Singhvi’s legal machinations at censorship (and India Today’s failure to resist) might well have remained hidden from public view. In a seemingly calculated attempt at concealing the sensational character of the case from public scrutiny, the application for injunction listed not Singhvi, but his law partner Abhimanyu Bhandari as the lead plaintiff, so that Singhvi’s name does not crop up on the Delhi High Court’s website or case list. Likewise, the media houses are not listed as defendants on the court’s website or censorship order. Singhvi is only identified as “plaintiff No. 2” and the defendants — aside from the driver who is named as the lead defendant — are simply listed as “No. 1 to 4” in the court order: “Irreparable injury is likely to be caused to the reputation and goodwill of the plaintiff No. 2 in case the defendants are not restrained from disseminating the information allegedly in their possession in the form of a CD…. Till the next date, the defendants, their agents and all others acting for and/or on their behalf are restrained from publishing, broadcasting, disseminating or distributing in any form or manner the contents of any alleged CD or any other material as described in the plaint in relation to the plaintiff No. 2.”

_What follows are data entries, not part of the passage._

namespace Summit.ResolutionOfSingularities.ResolutionOfSingularities.Theorems.HomologicalConductor.PersistenceCyclicTransferAbelianCoinduced

variable {U V : Type u} [CommRing U] [CommRing V] [Algebra U V]
variable {G : Type*} [Group G] [Fintype G]

/-! ## The Reynolds operator of a finite group -/

/-- **Reynolds operator for a finite group.**  With fixed ring `= algebraMap U` (injective) and `|G| ∈ Uˣ` there
is a `U`-linear `ρ : V → U` with `ρ (algebraMap u) = u`, `ρ (σ g v) = ρ v` and `|G| · algebraMap (ρ v) = ∑_g σ g v`.
[folklore] -/
theorem exists_reynolds_group (σ : G →* (V →ₐ[U] V))
    (hfix : ∀ v : V, (∀ g, σ g v = v) → ∃ u : U, algebraMap U V u = v)
    (hinj : Function.Injective (algebraMap U V)) (hGU : IsUnit ((Fintype.card G : ℕ) : U)) :
    ∃ ρ : V →ₗ[U] U, (∀ u, ρ (algebraMap U V u) = u) ∧ (∀ g v, ρ (σ g v) = ρ v) ∧
      ∀ v, ((Fintype.card G : ℕ) : V) * algebraMap U V (ρ v) = ∑ g, σ g v := by
  classical
  choose φ hφ using hfix
  obtain ⟨du, hdu⟩ := hGU
  have hPfix : ∀ v h, σ h (∑ g, σ g v) = ∑ g, σ g v := by
    intro v h
    rw [map_sum]
    have : ∀ g, σ h (σ g v) = σ (h * g) v := fun g => by rw [map_mul, AlgHom.mul_apply]
    simp_rw [this]
    exact Equiv.sum_comp (Equiv.mulLeft h) (fun g => σ g v)
  have hdd : algebraMap U V ↑du⁻¹ * ((Fintype.card G : ℕ) : V) = 1 := by
    rw [← map_natCast (algebraMap U V), ← hdu, ← map_mul, Units.inv_mul, map_one]
  let ρ₀ : V → U := fun v => ↑du⁻¹ * φ _ (hPfix v)
  have hρ₀ : ∀ v, algebraMap U V (ρ₀ v) = algebraMap U V ↑du⁻¹ * ∑ g, σ g v :=
    fun v => by simp only [ρ₀, map_mul, hφ]
  refine ⟨{ toFun := ρ₀, map_add' := ?_, map_smul' := ?_ }, ?_, ?_, ?_⟩
  · intro v w
    apply hinj
    rw [map_add, hρ₀, hρ₀, hρ₀]
    simp only [map_add, Finset.sum_add_distrib, mul_add]
  · intro u v
    apply hinj
    rw [hρ₀, RingHom.id_apply, smul_eq_mul, map_mul, hρ₀]
    simp only [Algebra.smul_def, map_mul, AlgHom.commutes, ← Finset.mul_sum]
    ring
  · intro u
    apply hinj
    change algebraMap U V (ρ₀ _) = _
    rw [hρ₀]
    simp only [AlgHom.commutes, Finset.sum_const, Finset.card_univ, nsmul_eq_mul]
    rw [← mul_assoc, hdd, one_mul]
  · intro g v
    apply hinj
    change algebraMap U V (ρ₀ _) = algebraMap U V (ρ₀ _)
    rw [hρ₀, hρ₀]
    congr 1
    have : ∀ g', σ g' (σ g v) = σ (g' * g) v := fun g' => by rw [map_mul, AlgHom.mul_apply]
    simp_rw [this]
    exact Equiv.sum_comp (Equiv.mulRight g) (fun g' => σ g' v)
  · intro v
    change ((Fintype.card G : ℕ) : V) * algebraMap U V (ρ₀ v) = _
    rw [hρ₀, ← mul_assoc, mul_comm (((Fintype.card G : ℕ) : V)), hdd, one_mul]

In the United States, media organizations, such as the New York Times and the Washington Post have over the years gone to considerable lengths at grave legal risk and enormous financial costs to resist censorship by the government acting under the cover of national security. Prior restraints to protect individual reputations, when alternative protections exist for aggrieved parties under libel law, ought to be unthinkable in any free society, such as India.
That a deep pocketed media house like the India Today Group folded its tent without resistance in the face of Singhvi’s legal threats, while an obscure activist with a checkered free speech history dared to resist, is a permanent blot on a storied media house, for which it owes its readers and the public an apology and an explanation.